Competition minimum programme

June 08, 2004

I have just had the privilege of attending the fifth annual conference on Indian economic development organised by the Stanford Centre for International Development at Stanford University in Palo Alto, California.

The conference, which is supported by luminaries of the Indian community in Silicon Valley, brings together scholars, academics and policymakers with an interest in Indian economic development.

The theme of the conference this year was "Completing Infrastructure Reform", but inevitably there was considerable interest in the recently announced Common Minimum Programme of the United Progressive Alliance government.

There were two broad strands of commentary on the CMP at the conference. One strand was critical of the content and internal coherence of the economic sections of the CMP.

The other dismissed the CMP as a political tract, necessary to provide cover to the disparate components of the UPA coalition, but unlikely to be of much practical significance in determining the actual policies of the new government.

My own view is that the CMP will be important in shaping the rhetoric within which policies are presented, and should be examined in that light.

For me, an important element of the CMP is its emphasis on the role of the government in stimulating competition. While this might seem obvious or trivial to some, I believe that this represents an important conceptual breakthrough, particularly for a government supported by the Left.

After all, classical Marxist-Leninist doctrine bewailed the wastes of competition when compared with the rationality of central planning.

By the same token, the essence of the liberalisation strategy introduced by the Congress government of 1991 was the need to increase competitive pressure in the economy through a variety of instruments, notably trade liberalisation and industrial de-licensing.

The CMP stresses the importance of competition at several places.

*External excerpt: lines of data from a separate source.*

/-! ## §5 Why it resists (cycle 1) -/

/-- **WHY IT RESISTS** (cycle 1, 2026-08-16; refuter-cdisprove-stmt-AtomisticToContinuum-9282-0).

1. SHAPE. `¬crux ↔ A ∧ ¬B` (§1), `A = KineticFluxLdDecay` (shared crux 10967), `B = RelEntropyVanishing`
   (shared target 0766). A kill PROVES A and REFUTES B; nothing else about the item is attackable.
2. A IS HONEST AND OPEN. Junk audit: the window integral `∫₀ʰ F(Φ_s z) ds` is a genuine interval integral on the
   good set (orbits right-continuous with finitely many collisions on `[0,h]`, `F` bounded continuous), and the good
   set is conull under `G_N ≪ Liouville`; the `lintegral` integrand is jointly measurable (gen-1 evidence
   FlowJointMeasurability on 10967); the probability clause `∀ N Φ, IsProbabilityMeasure G_N` is a THEOREM for
   `σ ≤ 1/2` (`isProbabilityMeasure_localGibbsLaw`); the bound `e^{δ(N+1)}` is NOT implied by `|F| ≤ κ(N+1)` since
   `κ` is fixed before `δ`; earlier refuters certified A consistent (energy-shell floor `κ < 0.977`). There is no
   proof technology for LD decay at FIXED `σ` (BGSS: horizons `o((log|log ε|)^{1/4})` in the Boltzmann–Grad limit
   only). Hence NO UNCONDITIONAL KILL of the crux is possible in this cycle, whatever B does; and every
   implication-shaped weakening `A → B'` is refutable only modulo A (§2–§3 are stated that way).
3. B IS HONEST AND NOT REFUTABLE ON EXHIBITABLE DATA. Flows (Alexander, `HardSphereFlow.nonempty_torus_holds`) and
   the `t = 0` LLN (`localGibbs_lln_holds`) are PROVED, so every hypothesis of B can be instantiated; but the only
   classical hs-Euler solutions that can be written down without evaluating the equation of state
   `Z = hsCompressibility = 1 + η·deriv(limsup(-N⁻¹ log hsFreeVolume))` (unevaluable on `(0, 512)` in the tree) are
   the CONSTANT states and the steady PARALLEL SHEAR flows (`ρ, θ` constant, `u = (f(x₂,x₃), 0, 0)`: every term of
   the three balance laws vanishes identically, for any `Z`); tied data force `ρ ≡ rhoLim ≡ 1` for uniform
   activity (§3). On these B is PHYSICALLY TRUE at Euler scaling: the homogeneous Gibbs law is flow-invariant
   (`klDiv = 0` with `a = a₀`); for shear the viscous entropy production is `≍ N·ν·t` with `ν ≍ N^{-1/3}`
   macroscopically, `o(N)`; what remains of B there is the EXPONENTIAL LLN for (sheared) homogeneous Gibbs states
   (LocalGibbsConcentration 0767/9246, an open M-item: low-density cluster expansion at LD precision) — unproved,
   not refutable. The junk branch of the EOS (`Z = 1` beyond packing `512`, tree-proved in
   `EnskogAdjointDualityAdjointEnskogTestFamilyRefutation`) is unreachable from tied data without a dense excursion
   of the σ-family of solutions (crux `ImplosionDichotomy.DenseExcursion`, 12586, OPEN); that caveat on B (σ₀ fixed
   before the solution; compressive solutions may leave the dilute regime) is board-known and operator-ruled
   (audit D5/Q2), not a refutation.
4. CONSEQUENTLY the item's truth value is B's (A being believed) and its DIFFICULTY is "B from A": the recorded SIZE
   objection (collisional twin `CollisionalFluxLdDecay`, velocity tails under the TRUE law, virial EOS
   identification, exponential local-Gibbs LLN — none a hypothesis of the typed item) stands. This file adds three
   CHECKED facts to that record: the tie is used (§2), the balance laws are used (§3), and the tail term is OUTSIDE
   the entropy method (§4: cubic exponential moments are infinite under every Maxwellian — OVY 1993 p. 525 bounded
   the velocities for exactly this reason; tree barrier `HighMomentumCutoff`, Nachtergaele–Yau Assumption II.1).
5. ON THE ARCHITECTURE RISK (item note rreview-0815T13-16: "block localisation pays O(N) entropy"). Paper
   bookkeeping redone this cycle: per kinetic window the entropy-inequality increment is
   `(h/β)·[H(f_t|ψ_t) + log E_{ψ_t} e^{βX̄}]` (`X̄` = window average of the `O(N)` current functional, `β ≤ κ/C`
   fixed by A's amplitude clause), so a localisation error `E_N` inside `log E_ψ e^{βX̄}` accumulates to
   `(T/β)·E_N` over the `T/h` windows — NOT `(T/h)·E_N`: an `o(N)`-PER-WINDOW localisation suffices. With blocks of
   FIXED macroscopic side `R` (let `N → ∞` first, then `R → 0`, then `δ → 0`): freezing `λ` blockwise costs a
   Rényi divergence `O(N R² ‖∇λ‖²)` (Hölder `p = 2` halves the admissible amplitude), boundary crossings cost
   `O(N h v/R) → 0`, and using A blockwise needs (i) A in every frame `(a, u₀, θ)` — GIVEN by its quantifiers — and
   (ii) an LD-level FINITE SPEED OF INFLUENCE to factorise the joint exponential moment over the `R⁻³` blocks
   (else Hölder over blocks multiplies the amplitude by `R⁻³`); then
   `limsup_N H_N(T)/N ≤ e^{T/β} T (δ R⁻³ + C R²)/β → 0`. So the architecture is CONSISTENT modulo LD locality —
   which is `InfluenceLocality` (13916) IN ITS LD FORM, flagged "possibly false" by its own planner (collision
   cascades), whose first-moment repair does NOT suffice for this Gronwall. That is the sharpest statement of the
   risk I can make; it is not a refutation.
6. ATTACKS RUN (all inert unless listed in §2–§4): junk audits of A and B (interval integral, lintegral
   measurability, probability clauses, small `N` absorbed by `C`, `T ≤ 0` vacuous on both sides, `σ₀` is the
   prover's choice, junk EOS, `Torus.gradient` junk needs a non-differentiable pressure field — false in the dilute
   regime, `klDiv = ∞` excluded since `Φ_t` preserves Liouville and the reference density is positive on the
   domain, `Measure.map` of a non-measurable map excluded by `measurable_flow`); degenerate profiles (`a₀` or `θ₀`
   vanishing give `G_N = 0` but are excluded by `0 < a₀`, `0 < θ₀`); exhibitable Euler solutions (constants, shear);
   single-hypothesis deletions in B (§2, §3); antecedent-side mutations (every variant keeps A as antecedent, hence
   is decidable only modulo A); literature (`lit search` DEGRADED this session — searchd unavailable; the barrier
   file's page-level quotes of OVY 1993 §1 p. 525 and Nachtergaele–Yau 2003 §2.3 were used instead). -/
theorem why_it_resists : True := trivial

Thus in the section on administrative reforms it is stated that, "all regulatory institutions will be strengthened to ensure that competition is free and fair", the section on the financial sector asserts that, "competition in the financial sector will be expanded", while the section on the public sector says that, "privatisation should increase competition, not decrease it", and goes on to affirm that the UPA government will not support the emergence of any monopoly that restricts competition.

As has been widely noted though, the CMP is also unabashed in its defence of the public sector, in such areas as infrastructure, the banking system and existing successful central PSUs.

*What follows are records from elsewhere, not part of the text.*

import Literature.AnabelianGeometry.EtaleTheta.GalSectCor28iiEndKnit
import HarnessLib

/-!
# [EtTh] Cor. 2.8 (ii) — the stabilisation input `Γ(D_C) = h·D_C·h⁻¹` DERIVED from the X-level cusp
# transport (`D_C` is a normaliser; normalisers are functorial) (proof-only)

Mochizuki, *The étale theta function …* [EtTh], Publ. RIMS **45** (2009), Cor. 2.8 (ii) p.268, Cor. 2.9 p.269
[cite: MochizukiEtTh2009, Cor 2.8 (ii) p.42].  abc-iut cell, layer L2, seat abc-iut-w5-d062 (gen 3); sequel to
`GalSectCor28iiEndKnit.lean` (p436362).  PROOF-ONLY: no definitions, no named facts.

In `cor28iiAt_of_equivariantFamily` (p436362) the automorphisms `Γ` of the list `L` must carry abc-iut-L2-t2's
cusp stabiliser `cuspStabC = N_{Π^tp_C}(Π^tp-pull-back of D_x)` to a conjugate.  Since `cuspStabC` is DEFINED
as a normaliser and normalisers commute with isomorphisms (Mathlib `Subgroup.map_equiv_normalizer_eq`), this
input follows from the X-LEVEL cusp transport `Γ(tp D_x) = h·(tp D_x)·h⁻¹` (decomposition groups of cusps
are carried to conjugates: [SemiAnbd] Thm. 6.5 (iii) / [AbsTopI] Lem. 4.5 genre — the same shape as the
`(x)` input of `GalSectThm110iiiCuspPairTransport.lean` for Thm. 1.10 (iii)):

* `normalizer_conj_smul` — `N(h·H·h⁻¹) = h·N(H)·h⁻¹`;
* `TemperedCoverData.cuspStabC_map_eq_of_tpDx` — `Γ(D_C) = h·D_C·h⁻¹` from `Γ(tp D_x) = h·(tp D_x)·h⁻¹`;
* **`TemperedCoverData.cor28iiAt_of_equivariantFamily_of_tpDx`** — `Cor28iiAt` from: `L`-automorphisms
  stabilise the member `S` and `Δ^tp_C` and carry `tp D_x` to a conjugate, plus THE equivariant family.

HONEST FRAMING: the equivariant family and the X-level transport are INPUTS; typed ≠ proved; no side taken
on [IUTchIII] Cor. 3.12, on which nothing here bears.
-/

noncomputable section

namespace Literature.AnabelianGeometry.EtaleTheta

open scoped Pointwise

section GroupTheory

variable {G G' : Type*} [Group G] [Group G']

/-- **Normalisers commute with conjugation**: `N(h·H·h⁻¹) = h·N(H)·h⁻¹` (pointwise conjugation is the image
under the inner automorphism — `Literature.IUT.HodgeArakelov.conj_smul_eq_map_conj`, re-derived inline to keep
the L2 import graph free of L6 — and normalisers commute with isomorphisms). [cite: MochizukiEtTh2009, Cor 2.9 p.43] -/
theorem normalizer_conj_smul (h : G) (H : Subgroup G) :
    Subgroup.normalizer ((MulAut.conj h • H : Subgroup G) : Set G) =
      MulAut.conj h • Subgroup.normalizer (H : Set G) := by
  have hmap : ∀ K : Subgroup G, MulAut.conj h • K = K.map (MulAut.conj h).toMonoidHom := by
    intro K
    ext x
    rw [Subgroup.mem_smul_pointwise_iff_exists, Subgroup.mem_map]
    constructor
    · rintro ⟨y, hy, rfl⟩; exact ⟨y, hy, rfl⟩
    · rintro ⟨y, hy, rfl⟩; exact ⟨y, hy, rfl⟩
  rw [hmap, hmap, Subgroup.map_equiv_normalizer_eq]

/-- **Normalisers commute with isomorphisms** (Mathlib, restated for `≃ₜ*` in the tree's `map` form).
[cite: MochizukiEtTh2009, Cor 2.9 p.43] -/
theorem normalizer_map_continuousMulEquiv [TopologicalSpace G] [TopologicalSpace G'] (Γ : G ≃ₜ* G')
    (H : Subgroup G) :
    (Subgroup.normalizer (H : Set G)).map Γ.toMulEquiv.toMonoidHom =
      Subgroup.normalizer ((H.map Γ.toMulEquiv.toMonoidHom : Subgroup G') : Set G') :=
  Subgroup.map_equiv_normalizer_eq H Γ.toMulEquiv

end GroupTheory

namespace ThetaCovers

namespace TemperedCoverData

universe u

variable {l : ℕ} (T : TemperedCoverData.{u} l)

/-- **`Γ(D_C) = h·D_C·h⁻¹` from the X-level cusp transport**: if `Γ` carries the `Π^tp`-pull-back `tp D_x` of
the decomposition group of the cusp `x` of `X` to `h·(tp D_x)·h⁻¹`, then it carries the cusp stabiliser
`D_C = N_{Π^tp_C}(tp D_x)` to `h·D_C·h⁻¹`. [cite: MochizukiEtTh2009, Cor 2.9 p.43] -/
theorem cuspStabC_map_eq_of_tpDx (Γ : T.Gtp ≃ₜ* T.Gtp) {h : T.Gtp}
    (hDx : (T.tp T.Dx).map Γ.toMulEquiv.toMonoidHom = MulAut.conj h • T.tp T.Dx) :
    T.cuspStabC.map Γ.toMulEquiv.toMonoidHom = MulAut.conj h • T.cuspStabC := by
  unfold cuspStabC
  rw [normalizer_map_continuousMulEquiv, hDx, normalizer_conj_smul]

/-- **[EtTh] Cor. 2.8 (ii) END-KNIT with the stabilisation data read at the X-level**: `Cor28iiAt S L n 𝒟`
from (stab) every `L`-automorphism stabilises the member `S` and `Δ^tp_C` ([AbsAnab] Lem. 1.3.8 genre) and
carries `tp D_x` to a conjugate (decomposition groups of cusps are carried to conjugates, [SemiAnbd] Thm. 6.5
(iii) / [AbsTopI] Lem. 4.5 genre), and THE equivariant family `R` of `μ_n`-sub-structures (the substantive
input, = print's `η̈`-determined structures).  [cite: MochizukiEtTh2009, Cor 2.8 (ii) p.42] -/
theorem cor28iiAt_of_equivariantFamily_of_tpDx (S : Subgroup T.Gtp) (L : List (Subgroup T.Gtp)) (n : ℕ)
    {A : Type u} [Group A] (𝒟 : T.Cor28iiData S A)
    (hstab : ∀ Γ : T.Gtp ≃ₜ* T.Gtp, (∀ S' ∈ L, S'.map Γ.toMulEquiv.toMonoidHom = S') →
      S.map Γ.toMulEquiv.toMonoidHom = S ∧ T.DeltaTp.map Γ.toMulEquiv.toMonoidHom = T.DeltaTp ∧
        ∃ h : T.Gtp, (T.tp T.Dx).map Γ.toMulEquiv.toMonoidHom = MulAut.conj h • T.tp T.Dx)
    (R : ∀ g : T.Gtp, Set (T.cuspPairAt S g).SplittingClass)
    (hR : ∀ g, (𝒟.torsor g).IsSubStructure (𝒟.mu n) (𝒟.canonical g) (R g))
    (hReq : ∀ (Γ : T.Gtp ≃ₜ* T.Gtp) (g g' : T.Gtp)
        (e : (T.cuspPairAt S g).SplittingClass → (T.cuspPairAt S g').SplittingClass),
      (∀ S' ∈ L, S'.map Γ.toMulEquiv.toMonoidHom = S') →
      (T.cuspPairAt S g).map Γ = T.cuspPairAt S g' →
      (∀ (S₁ : Subgroup T.Gtp) (hS₁ : S₁ ∈ (T.cuspPairAt S g).splittings),
        ∃ h', e (GalSect.CuspPair.SplittingClass.mk _ S₁ hS₁) =
          GalSect.CuspPair.SplittingClass.mk _ (S₁.map Γ.toMulEquiv.toMonoidHom) h') →
      e '' R g = R g') :
    T.Cor28iiAt S L n 𝒟 :=
  T.cor28iiAt_of_equivariantFamily S L n 𝒟
    (fun Γ hΓ => by
      obtain ⟨hS, hΔ, h, hDx⟩ := hstab Γ hΓ
      exact ⟨hS, hΔ, h, T.cuspStabC_map_eq_of_tpDx Γ hDx⟩)
    R hR hReq

end TemperedCoverData

end ThetaCovers

end Literature.AnabelianGeometry.EtaleTheta

end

Based on these statements, and on what we have seen over the past decade, we are in for an important and interesting debate on the governance of the public sector. Here, the discussion of infrastructure at the conference is pertinent. One of the papers presented dealt with the reform of the Indian telecom sector.

The analysis made it clear that the key to the recent growth in the telecom sector was the belated but ultimately successful attempt by the telecom regulator, the Telecommunications Regulatory Authority of India to exercise jurisdiction over the Department of Telecommunications, and its ward, BSNL.

This exercise of control only became possible because BSNL underestimated the power of cellular telephony to challenge its wireline monopoly till the new players had developed critical mass. Only after the neutrality of Trai (and its appellate authority) was established has the big private investment in telecom been made. This story broadly confirms analysis of the sector currently being undertaken for the NCAER by Ashok Desai.

Following the passage of the Electricity Act 2003, and its endorsement of the concept of open access, a similar test is brewing in the power sector, but without the assistance of technology to solve the "last mile" problem of reaching the ultimate consumer, and with the additional complexity of a sector regulated at both central and state levels.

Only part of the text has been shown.